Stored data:
import Summits.BirchSwinnertonDyer.BirchSwinnertonDyer.Theses.TangentCone
import Literature.NumberTheory.EllipticCurves.IwasawaLeadingTermProofs
import Literature.Barriers.BirchSwinnertonDyer.SelmerVersusMordellWeilProofs
import Literature.NumberTheory.EllipticCurves.BSDSelmer

/-!
# Crux `SelmerRankShaPFinite` (stmt-BirchSwinnertonDyer-0132) — crux-ideate round 2, ideator k = 4:
# kernel-checked companion to NOTES.md (`## Barrier notes`)

No idea card is filed by this seat (see NOTES.md for the census of levers examined). This file
certifies, sorry-free and from tree theorems plus ONE named literature fact taken as hypothesis
(`PParityAll` = Dokchitser–Dokchitser 2010 Thm 1.4, tree `selmerCorank_mod_two_eq`), three
structural facts about the crux AS FILED (∀ E/ℚ ∀ p, `Ш(E/ℚ)[p^∞]` finite) that every future line
must honour:

* `shaCorank_mod_two_indep` — the parity of the phantom corank `t_p := corank_ℤₚ Ш(E/ℚ)[p^∞]` is
  INDEPENDENT of `p` (p-parity at two primes + Greenberg's identity). Hence
  `odd_catastrophe`: one prime with odd `t_p` forces `t_q ≥ 1` at EVERY prime `q`
  (`Ш(E/ℚ) ⊇ ℚ/ℤ`), and `crux_at_one_prime_gives_even_everywhere`: the crux at a single prime
  already forces `t_q` even at all `q`.
* `mwParityAll_of_crux` — the crux implies the Mordell–Weil parity conjecture for every `E/ℚ`
  (a p-FREE open statement), and
* `oddAnalyticRankHasPoint_of_crux` — the crux implies, UNIFORMLY IN `E`, that every elliptic curve
  over `ℚ` of odd analytic rank has a rational point of infinite order. So any line closing the
  crux by name contains a rank-≥-1 point-existence theorem for all curves with `w(E) = -1` and
  `r_an ≥ 3` (open; Gross–Zagier–Kolyvagin covers `r_an = 1` only) — the "hidden point" is not only
  in the consumed instance (census `finite_at_iff_bsd_at`) but in the universally quantified
  statement itself.
* `crux_iff_noOddPhantom_and_noPhantomPair` — the exact p-free/p-adic split: crux ⟺
  (MW parity for all E) ∧ (∀ E p, `t_p` even → `t_p = 0`), given p-parity.
-/

set_option linter.dupNamespace false

namespace Summit.BirchSwinnertonDyer.BirchSwinnertonDyer.Cruxes.SelmerRankShaPFinite.IdeateR2K4

open Summit.BirchSwinnertonDyer.BirchSwinnertonDyer.Theses.TangentCone
open WeierstrassCurve Literature.NumberTheory.EllipticCurves

/-- The `p`-parity theorem for every `E/ℚ` and every prime (Dokchitser–Dokchitser 2010, Thm. 1.4;
tree fact `selmerCorank_mod_two_eq`, unproved in tree in this generality), as ONE hypothesis. -/
def PParityAll : Prop :=
  ∀ (W : WeierstrassCurve ℚ) [W.IsElliptic] (p : ℕ) [Fact p.Prime], selmerCorank_mod_two_eq W p

/-- Mordell–Weil parity for every elliptic curve over `ℚ` (open). -/
def MWParityAll : Prop :=
  ∀ (W : WeierstrassCurve ℚ) [W.IsElliptic], W.mordellWeilRank % 2 = W.analyticRank % 2

/-- "Odd analytic rank has a point": every `E/ℚ` with odd `ord_{s=1} L(E,s)` has positive rank
(open beyond `r_an = 1`). -/
def OddAnalyticRankHasPoint : Prop :=
  ∀ (W : WeierstrassCurve ℚ) [W.IsElliptic], Odd W.analyticRank → 1 ≤ W.mordellWeilRank

/-- "No odd phantom": the phantom corank is even at every prime. -/
def NoOddPhantom : Prop :=
  ∀ (W : WeierstrassCurve ℚ) [W.IsElliptic] (p : ℕ) [Fact p.Prime], Even (W.shaCorank p)

/-- "No phantom pair": an even phantom corank vanishes. -/
def NoPhantomPair : Prop :=
  ∀ (W : WeierstrassCurve ℚ) [W.IsElliptic] (p : ℕ) [Fact p.Prime], Even (W.shaCorank p) → W.shaCorank p = 0

variable (W : WeierstrassCurve ℚ) [W.IsElliptic]

/-- Dictionary: the crux gives `corank Ш[p^∞] = 0` pointwise (cofinite generation, tree). -/
theorem shaCorank_eq_zero_of_crux (h : SelmerRankShaPFinite) (p : ℕ) [Fact p.Prime] :
    W.shaCorank p = 0 :=
  (finite_primaryComponent_sha_iff_shaCorank_eq_zero W p).mp (h W p)

/-- **The parity of `t_p` does not depend on `p`** (p-parity at `p` and `q` + Greenberg). -/
theorem shaCorank_mod_two_indep (hpar : PParityAll) (p q : ℕ) [Fact p.Prime] [Fact q.Prime] :
    W.shaCorank p % 2 = W.shaCorank q % 2 := by
  have a : W.selmerCorank p % 2 = W.analyticRank % 2 := hpar W p
  have b : W.selmerCorank q % 2 = W.analyticRank % 2 := hpar W q
  have c : W.selmerCorank p = W.mordellWeilRank + W.shaCorank p :=
    W.selmerCorank_eq_mordellWeilRank_add_holds p
  have d : W.selmerCorank q = W.mordellWeilRank + W.shaCorank q :=
    W.selmerCorank_eq_mordellWeilRank_add_holds q
  omega

/-- **Odd catastrophe.** An odd phantom corank at ONE prime forces a non-trivial divisible part
of `Ш(E/ℚ)[q^∞]` at EVERY prime `q` (so `Ш(E/ℚ) ⊇ ℚ/ℤ`). -/
theorem odd_catastrophe (hpar : PParityAll) (p q : ℕ) [Fact p.Prime] [Fact q.Prime]
    (hp : ¬ Even (W.shaCorank p)) : 1 ≤ W.shaCorank q := by
  have e := shaCorank_mod_two_indep W hpar p q
  rw [Nat.even_iff] at hp
  omega

/-- The crux at a single prime `p` already makes `t_q` even at every prime `q`. -/
theorem even_everywhere_of_finite_at_one_prime (hpar : PParityAll) (p q : ℕ) [Fact p.Prime]
    [Fact q.Prime] (hfin : Finite ↥(AddCommGroup.primaryComponent W.sha p)) :
    Even (W.shaCorank q) := by
  have h0 : W.shaCorank p = 0 := (finite_primaryComponent_sha_iff_shaCorank_eq_zero W p).mp hfin
  have e := shaCorank_mod_two_indep W hpar p q
  rw [Nat.even_iff]
  omega

/-- **The crux implies Mordell–Weil parity for every `E/ℚ`.** -/
theorem mwParityAll_of_crux (hpar : PParityAll) (h : SelmerRankShaPFinite) : MWParityAll := by
  intro W _
  haveI : Fact (Nat.Prime 2) := ⟨Nat.prime_two⟩
  have e1 : W.selmerCorank 2 % 2 = W.analyticRank % 2 := hpar W 2
  have e2 : W.selmerCorank 2 = W.mordellWeilRank + W.shaCorank 2 :=
    W.selmerCorank_eq_mordellWeilRank_add_holds 2
  have e3 : W.shaCorank 2 = 0 := shaCorank_eq_zero_of_crux W h 2
  omega

/-- **Hidden point, uniformly in `E`.** The crux implies that every elliptic curve over `ℚ` of odd
analytic rank has a rational point of infinite order. -/
theorem oddAnalyticRankHasPoint_of_crux (hpar : PParityAll) (h : SelmerRankShaPFinite) :
    OddAnalyticRankHasPoint := by
  intro W _ hodd
  have e : W.mordellWeilRank % 2 = W.analyticRank % 2 := mwParityAll_of_crux hpar h W
  obtain ⟨k, hk⟩ := hodd
  omega

/-- The crux implies `NoOddPhantom` trivially, and `NoOddPhantom ↔ MWParityAll` given p-parity. -/
theorem noOddPhantom_iff_mwParityAll (hpar : PParityAll) : NoOddPhantom ↔ MWParityAll := by
  constructor
  · intro hno W _
    haveI : Fact (Nat.Prime 2) := ⟨Nat.prime_two⟩
    have e1 : W.selmerCorank 2 % 2 = W.analyticRank % 2 := hpar W 2
    have e2 : W.selmerCorank 2 = W.mordellWeilRank + W.shaCorank 2 :=
      W.selmerCorank_eq_mordellWeilRank_add_holds 2
    have e3 : Even (W.shaCorank 2) := hno W 2
    rw [Nat.even_iff] at e3
    omega
  · intro hmw W _ p _
    have e1 : W.selmerCorank p % 2 = W.analyticRank % 2 := hpar W p
    have e2 : W.selmerCorank p = W.mordellWeilRank + W.shaCorank p :=
      W.selmerCorank_eq_mordellWeilRank_add_holds p
    have e3 : W.mordellWeilRank % 2 = W.analyticRank % 2 := hmw W
    rw [Nat.even_iff]
    omega

/-- **The exact p-free / p-adic split of the crux.** Given p-parity:
crux ⟺ (Mordell–Weil parity for every `E/ℚ`) ∧ (no phantom PAIRS at any prime). -/
theorem crux_iff_mwParityAll_and_noPhantomPair (hpar : PParityAll) :
    SelmerRankShaPFinite ↔ MWParityAll ∧ NoPhantomPair := by
  constructor
  · intro h
    exact ⟨mwParityAll_of_crux hpar h, fun W _ p _ _ => shaCorank_eq_zero_of_crux W h p⟩
  · rintro ⟨hmw, hpair⟩ W _ p _
    have hev : Even (W.shaCorank p) := (noOddPhantom_iff_mwParityAll hpar).2 hmw W p
    exact (finite_primaryComponent_sha_iff_shaCorank_eq_zero W p).mpr (hpair W p hev)

end Summit.BirchSwinnertonDyer.BirchSwinnertonDyer.Cruxes.SelmerRankShaPFinite.IdeateR2K4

## Your instructions
Among the lines above, some may include the string "TangentCone"; state how many, and nothing more.

## Solution for this task
2